乔庄和桓尹一同入殿,也惹了不少波澜,同一众大臣说了说后宫之事,碍于她如今的“威严”,更何况如今的后宫都没了他们的眼线,自然是乔庄愿意如何就如何。
想到华阳夫人一事,乔庄趁着白陌离还未走,便决定同白陌离一同前去华阳夫人府上探望华阳夫人。
下朝之时,就见少晗玉来此拜谢她,果如乔庄所想,少晗玉不适合宫中,也不愿意被皇宫所拘束。
少晗玉说:“多谢陛下,日后若是有用得着晗玉的地方,定当万死不辞。”
乔庄摆摆手,没甚太过在意,只说了一句,“出了宫,便好好的,也让你母亲好好的。”
“晗玉替母亲谢过陛下!”
还有几个妃子也准备离去,剩下的妃子大多是年纪稍长些,还有一些就是宫外没什么让他们眷恋的,还不如在宫中的好。
是以,今日出宫离去的人不少,每个人她都给了不少银两,当然这些银两都是从那群官员身上挖下来的,但看着白花花的银两少了那么多,还是不禁心肝肉肺都疼。
白陌离看着乔庄那憋屈的小表情,不禁摇头失笑,“陛下坐拥整个大楚,那点银两不算什么。”

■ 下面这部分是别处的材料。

/-!
# The level-`9` Hauptmodul at `v₃(j) = 3k + 3 ≥ 6`, `j/3^{v₃(j)} ≡ 4w₀ (mod 9)` (`w₀ = ±1`) is
# VALUATION-FORCED: `v((2((θ³ − 24)/3^{k+1} − w₀)/θ)² − 1)⁹ = v(3)` — the `K ≡ ±4 (mod 9)` twin of
# `HauptmodulNineValuationVZero` (`K ≡ ∓2`)
# (cell `b2b-bsdres`, team n1011, seat p02 gen 6 — row T-b11-F4-END, file F4c-H21 'Hauptmodul route,
# curve-free core at v₃(j) ≡ 0 (mod 3), v₃(j) ≥ 6, K ≡ ±4'; pure valuation algebra in `ℚ̄`)

HONEST FRAMING (cell `b2b-bsdres`, run/shared/lean/b2b/bsd-rank1-residual/, verbatim in every
file): the goal of the cell is to DELETE the COMBINATION-SHAPED residual classes of the
Birch–Swinnerton-Dyer formula for ALL analytic-rank `≤ 1` elliptic curves over `ℚ` — "full BSD
formula for every rank `≤ 1` curve in class `C`" assembled STRICTLY from published theorems — so
that the rank-`≤ 1` remainder becomes exactly the CONSTRUCTION-SHAPED classes, which are TYPED
(missing-input `Prop`s), NOT attempted. This is not "finishing BSD". Team n1011 (N10 / N11):
research route; no claim beyond the stated classes; labels UNCHANGED; nothing is booked. Theorems
only (no definition, no named fact).

## What this file proves

`v` the place of `ℚ̄` over `3`, `t = v(3)`; `V = 3k + 3` (`k ≥ 1`), `K = j/3^V` a `3`-adic unit,
`S = θ³ = 3(3^k w + 8)` the non-canonical level-`3` Hauptmodul, `w³(3^k w + 8) = K(3^k w − 1)`,
`v(w) = 1` (`HauptmodulDeltaQuarticValuation.valuation_w_eq_one`).

* `valuation_w_cube_sub_eq_four` — `v(K − 4w₀) ≤ t²` (`K ≡ 4w₀ (mod 9)`) ⟹ `v(w³ − w₀) = t`
  (`K + 8w₀ = (K − 4w₀) + 12w₀`).  Hence `v(w − w₀)³ = t` (`valuation_w_sub_pow_three_eq`).
* `valuation_numerator_of_delta_quartic_four` — `v(8w₀(w − w₀)³ − 3(3^k w + 8)) = t·v(w − w₀)`
  (the numerator of `X³ − 1` for `X = +2w₀(w − w₀)/θ`; after multiplying by `3^k w + 8` the term
  `−24(3^k w + 8)w(w − w₀)` dominates, the constant `−8(w₀K + 32) = −8w₀(K − 4w₀) − 288` is `O(9)`).
* **`valuation_hauptmodul_nine_invariant_vzero_four_pow_nine`** — `k ≥ 1`, `w₀ = ±1`, `j ∈ ℚ` with
  `9 ∣ num(j/3^{3k+3} − 4w₀)`, `S, θ ∈ ℚ̄` with `j(S − 27) = S(S − 24)³`, `v(S) = t`, `θ³ = S` ⟹
  **`v((2((θ³ − 24)/3^{k+1} − w₀)/θ)² − 1)⁹ = t`** — valuation exactly `1/9`.

So on `v₃(j) ≡ 0 (mod 3)`, `v₃(j) ≥ 6` the SAME element `z = (2((θ³ − 24)/3^{k+1} − w₀)/θ)² − 1`
with `w₀ ≡ K (mod 3)` works for every `K ≢ ±1 (mod 9)`: gen 5's `…VZero` files prove `K ≡ −2w₀`,
this file `K ≡ 4w₀`; the remaining `K ≡ ±1 (mod 9)` has `w³ ≡ K` a cube in `ℤ₃` up to `O(27)`,
`e(ℚ₃(δ)) ≤ 2`, and no prime of `ℚ(θ)` over `3` with `9 ∣ ef`.  The class `K ≡ ±4` carries NO
cell of the cell's `m = 3` census (kit j135556); it is filed so that the EXOTIC signature after the
Hauptmodul route (`HauptmodulExoticSignature`) is the SHARP list.  EVIDENCE on synthetic `j`
(kit j137075: `j = 3^V·K`, `V ∈ {6, 9, 12, 15}`, `K ∈ {4, 5, 13, 14, 2/5, 10/7, 1/2}`: `e = 9` and
`ord z = 1/9` on 11/11; controls `K ≡ ±1`: `e ≤ 6`, 6/6).  Nothing booked.

References: [Maier2006] Table 4 (N = 3, 9), §5.
-/

noncomputable section

set_option maxRecDepth 10000

open scoped Classical

namespace Summit.BirchSwinnertonDyer.Rank1Residual.GaloisImage

open Literature.NumberTheory.EllipticCurves Literature.NumberTheory.GaloisRepresentations
  Rat.HeightOneSpectrum
/-- **Total pivotality = twice the number of pivotal UP-edges**:
`Σ_i #{z : G(z|ᵢ₌₀) ≠ G(z|ᵢ₌₁)} = 2 · #upPivotal G`. [folklore] -/
theorem sum_card_piv_eq (G : (κ → Bool) → Bool) :
    ∑ i, #(univ.filter fun z : κ → Bool => G (Function.update z i false) ≠ G (Function.update z i true)) =
      2 * #(upPivotal G) := by
  simp only [card_piv_eq_two_mul, ← Finset.mul_sum]
  congr 1
  rw [upPivotal, Finset.card_filter, ← Finset.univ_product_univ, Finset.sum_product_right]
  refine Finset.sum_congr rfl fun i _ => ?_
  rw [Finset.card_filter]

/-- Transport of pivotal sets along a renaming of the coordinates. [folklore] -/
theorem card_piv_comp_equiv {κ' : Type} [Fintype κ'] [DecidableEq κ'] (G : (κ → Bool) → Bool)
    (e : κ ≃ κ') (i : κ) :
    #(univ.filter fun u : κ' → Bool => G (Function.update u (e i) false ∘ e) ≠ G (Function.update u (e i) true ∘ e)) =
      #(univ.filter fun z : κ → Bool => G (Function.update z i false) ≠ G (Function.update z i true)) := by
  refine Finset.card_bij' (fun u _ => u ∘ e) (fun z _ => z ∘ e.symm) ?_ ?_ ?_ ?_
  · intro u hu
    simp only [mem_filter, mem_univ, true_and] at hu ⊢
    rw [Function.update_comp_equiv, Function.update_comp_equiv] at hu
    simpa using hu
  · intro z hz
    simp only [mem_filter, mem_univ, true_and] at hz ⊢
    rw [Function.update_comp_equiv, Function.update_comp_equiv]
    simpa [Function.comp_assoc] using hz
  · intro u _; ext j; simp
  · intro z _; ext j; simp

/-- `#upPivotal` is invariant under renaming the coordinates. [folklore] -/
theorem card_upPivotal_comp_equiv {κ' : Type} [Fintype κ'] [DecidableEq κ'] (G : (κ → Bool) → Bool)
    (e : κ ≃ κ') : #(upPivotal (fun u : κ' → Bool => G (u ∘ e))) = #(upPivotal G) := by
  have h1 := sum_card_piv_eq (fun u : κ' → Bool => G (u ∘ e))
  have h2 := sum_card_piv_eq G
  rw [← e.sum_comp] at h1
  simp only [card_piv_comp_equiv] at h1
  omega

end Piv

/-! ### The Fourier identity on `Fin m` -/

section Fourier

variable {m : ℕ}

/-- `(univ.erase i).piecewise β x = β` with coordinate `i` replaced by `x i`. [folklore] -/
theorem piecewise_erase_eq_update (i : Fin m) (β x : Fin m → Bool) :
    (univ.erase i).piecewise β x = Function.update β i (x i) := by
  funext j
  by_cases hj : j = i
  · subst hj
    simp [Finset.piecewise]
  · simp [Finset.piecewise, hj]

/-- Sums over the cube of a function of one coordinate: `Σ_x φ(x i) = Σ_x φ(¬ x i)`. [folklore] -/
theorem sum_apply_coord_eq_sum_not (i : Fin m) (φ : Bool → ℝ) :
    ∑ x : Fin m → Bool, φ (x i) = ∑ x : Fin m → Bool, φ (!(x i)) := by
  have hinv : Function.Involutive (fun x : Fin m → Bool => Function.update x i (!(x i))) := by
    intro x; funext j; by_cases hj : j = i
    · subst hj; simp
    · simp [hj]
  rw [← Equiv.sum_comp hinv.toPerm (fun x => φ (!(x i)))]
  refine Finset.sum_congr rfl fun x _ => ?_
  simp [Function.Involutive.toPerm]
open scoped BigOperators Topology Classical
open Filter Set
open Literature.Probability.LatticeModels (HexVertex hexGraph hexCenter triEmbed triZeta Site
  triZeta_re triZeta_im)
open Literature.Probability.RandomPlanarGeometry
open Literature.Probability.RandomPlanarGeometry.SAW
open Literature.Probability.RandomPlanarGeometry.SAW.HV
open Literature.Probability.Percolation (hexCenter_im hexCenter_re)

namespace Summit.CriticalPhenomena.SAWScalingLimit.Theorems.ObservableToSLE.FloorRatio

/-! ### The exhaustion of the upper half-lattice by chart preimages of strips -/

/-- Membership in the half-strip `S_x(N) = Φ_x⁻¹(V(S_{N+1,N+1}))`, `Φ_x` the standard chart at the
cell `x`. [cite: DuminilCopinSmirnov2012, §3 (S_{T,L})] -/
theorem mem_halfStrip_iff (x : Site 2) (N : ℕ) (w : HexVertex) :
    w ∈ (stripV (N + 1) (N + 1)).map
        (hvIso.trans (shift (-(x 0)) (-(x 1)))).symm.toEquiv.toEmbedding ↔
      (hvIso.trans (shift (-(x 0)) (-(x 1)))) w ∈ stripV (N + 1) (N + 1) := by
  rw [Finset.mem_map_equiv]
  exact Iff.rfl

/-- The chart maps the half-strip `S_x(N)` onto `V(S_{N+1,N+1})`. [cite: DuminilCopinSmirnov2012, §3 (S_{T,L})] -/
theorem map_halfStrip (x : Site 2) (N : ℕ) :
    ((stripV (N + 1) (N + 1)).map
        (hvIso.trans (shift (-(x 0)) (-(x 1)))).symm.toEquiv.toEmbedding).map
        (hvIso.trans (shift (-(x 0)) (-(x 1)))).toEquiv.toEmbedding = stripV (N + 1) (N + 1) := by
  ext v
  rw [Finset.mem_map_equiv, Finset.mem_map_equiv]
  exact iff_of_eq (congrArg (· ∈ _) ((hvIso.trans (shift (-(x 0)) (-(x 1)))).apply_symm_apply v))

/-- The half-strips increase with `N`. [cite: DuminilCopinSmirnov2012, §3 (S_{T,L})] -/
theorem halfStrip_mono (x : Site 2) {N R : ℕ} (h : N ≤ R) :
    (stripV (N + 1) (N + 1)).map (hvIso.trans (shift (-(x 0)) (-(x 1)))).symm.toEquiv.toEmbedding ⊆
      (stripV (R + 1) (R + 1)).map
        (hvIso.trans (shift (-(x 0)) (-(x 1)))).symm.toEquiv.toEmbedding :=
  Finset.map_subset_map.2 ((stripV_mono_T (by omega)).trans (stripV_mono_L (by omega)))

/-- **Geometry of the half-strips.**  Every vertex of `S_x(N)` lies in the rows `≥ x₁` and within
Euclidean distance `4N + 4` of `mid s_x`. [cite: DuminilCopinSmirnov2012, §3 (S_{T,L})] -/
theorem halfStrip_geometry {x : Site 2} {N : ℕ} {w : HexVertex}
    (hw : w ∈ (stripV (N + 1) (N + 1)).map
        (hvIso.trans (shift (-(x 0)) (-(x 1)))).symm.toEquiv.toEmbedding) :
    x 1 ≤ w.1 1 ∧
      dist (hexCenter w) (hexMidpoint s((x - Pi.single 1 1, 1), (x, 0))) ≤ 4 * N + 4 := by
  obtain ⟨z, i⟩ := w
  rw [mem_halfStrip_iff, floorChart_apply, mem_stripV_iff] at hw
  have hint : 0 ≤ z 1 - x 1 ∧ z 1 - x 1 ≤ N ∧ -(2 * (N : ℤ) + 2) ≤ z 0 - x 0 ∧
      z 0 - x 0 ≤ N + 1 := by
    fin_cases i <;> simp [bit] at hw <;> omega
  obtain ⟨h1, h2, h3, h4⟩ := hint
  refine ⟨by simpa using h1, ?_⟩
  have r1 : (x 1 : ℝ) ≤ z 1 := by exact_mod_cast (by omega : x 1 ≤ z 1)
  have r2 : (z 1 : ℝ) ≤ x 1 + N := by exact_mod_cast (by omega : z 1 ≤ x 1 + N)
  have r3 : (x 0 : ℝ) - (2 * N + 2) ≤ z 0 := by
    exact_mod_cast (by omega : x 0 - (2 * (N : ℤ) + 2) ≤ z 0)
  have r4 : (z 0 : ℝ) ≤ x 0 + (N + 1) := by exact_mod_cast (by omega : z 0 ≤ x 0 + (N + 1))
  have hi : (0 : ℝ) ≤ ((i : ℕ) : ℝ) ∧ ((i : ℕ) : ℝ) ≤ 1 := by fin_cases i <;> simp
  have hc0 : (0 : ℝ) < Real.sqrt 3 / 2 := by positivity
  have hc1 : Real.sqrt 3 / 2 ≤ 1 := by
    rw [div_le_one (by norm_num : (0 : ℝ) < 2)]
    have h4' : Real.sqrt 4 = 2 := by
      rw [show (4 : ℝ) = 2 ^ 2 by norm_num, Real.sqrt_sq (by norm_num)]
    rw [← h4']
    exact Real.sqrt_le_sqrt (by norm_num)
  rw [Complex.dist_eq]
  refine (Complex.norm_le_abs_re_add_abs_im _).trans ?_
  rw [Complex.sub_re, Complex.sub_im, hexCenter_re, hexCenter_im, re_hexMidpoint_floorEdge,
    im_hexMidpoint_floorEdge]
  have hre : |(z 0 : ℝ) + (z 1 : ℝ) / 2 + (((i : ℕ) : ℝ) + 1) / 2 - ((x 0 : ℝ) + (x 1 : ℝ) / 2 + 1 / 2)|
      ≤ 3 * N + 3 := by
    rw [abs_le]; constructor <;> linarith [hi.1, hi.2]
  have him : |((z 1 : ℝ) + (((i : ℕ) : ℝ) + 1) / 3) * (Real.sqrt 3 / 2) - (x 1 : ℝ) * (Real.sqrt 3 / 2)|
      ≤ N + 1 := by
    have e : ((z 1 : ℝ) + (((i : ℕ) : ℝ) + 1) / 3) * (Real.sqrt 3 / 2) - (x 1 : ℝ) * (Real.sqrt 3 / 2)
        = ((z 1 : ℝ) - x 1 + (((i : ℕ) : ℝ) + 1) / 3) * (Real.sqrt 3 / 2) := by ring
    rw [e, abs_of_nonneg (mul_nonneg (by linarith [hi.1]) hc0.le)]
    calc ((z 1 : ℝ) - x 1 + (((i : ℕ) : ℝ) + 1) / 3) * (Real.sqrt 3 / 2)
        ≤ ((N : ℝ) + 1) * 1 :=
          mul_le_mul (by linarith [hi.2]) hc1 hc0.le (by positivity)
      _ = N + 1 := mul_one _
  linarith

乔庄却佯作伤心模样,叹了口气,说道:“朕心痛的是,这些个妃子竟是这般舍得下朕,哎,心痛至极,心痛至极。”
白陌离笑笑,觉得她甚是有趣,正如白夜所说,表面上看是桓尹的傀儡,可她却真正在做自己想做之事。
也许这样的人,才是大楚之幸,才当得大楚女帝!
待得二人到了华阳夫人府上,便听闻华阳夫人已经能够下床行走了,这些日子,华阳夫人自然是一直听着外间之事,只不过没想到,也不曾动乔庄分毫,心中自然是恨极!
乔庄见到华阳夫人之时,便见她脸色苍白,身上还是着一袭大红衣裳,衬得她脸色更加苍白。
都说华阳夫人养小鬼,可也没见过这小鬼,可是看了华阳夫人这模样,乔庄心中不由一紧,还真的是怕她养了小鬼。
知道华阳夫人也素喜红装,她出宫之时,穿的是一袭湖蓝色裙装,生怕与华阳夫人撞了衫。
华阳夫人不过转瞬之间,便收敛神色,敛下眼底的恨意,对着二人施了礼,便道:“不知陛下和齐王君到来,所为何事啊?”
白陌离上前笑笑,说道:“陛下关怀夫人身子,眼见陌离要走,便嘱托陌离来夫人府上探看一番。”
华阳夫人略微一挑眉,有些困惑地看向乔庄,似是觉得乔庄不会这么好心。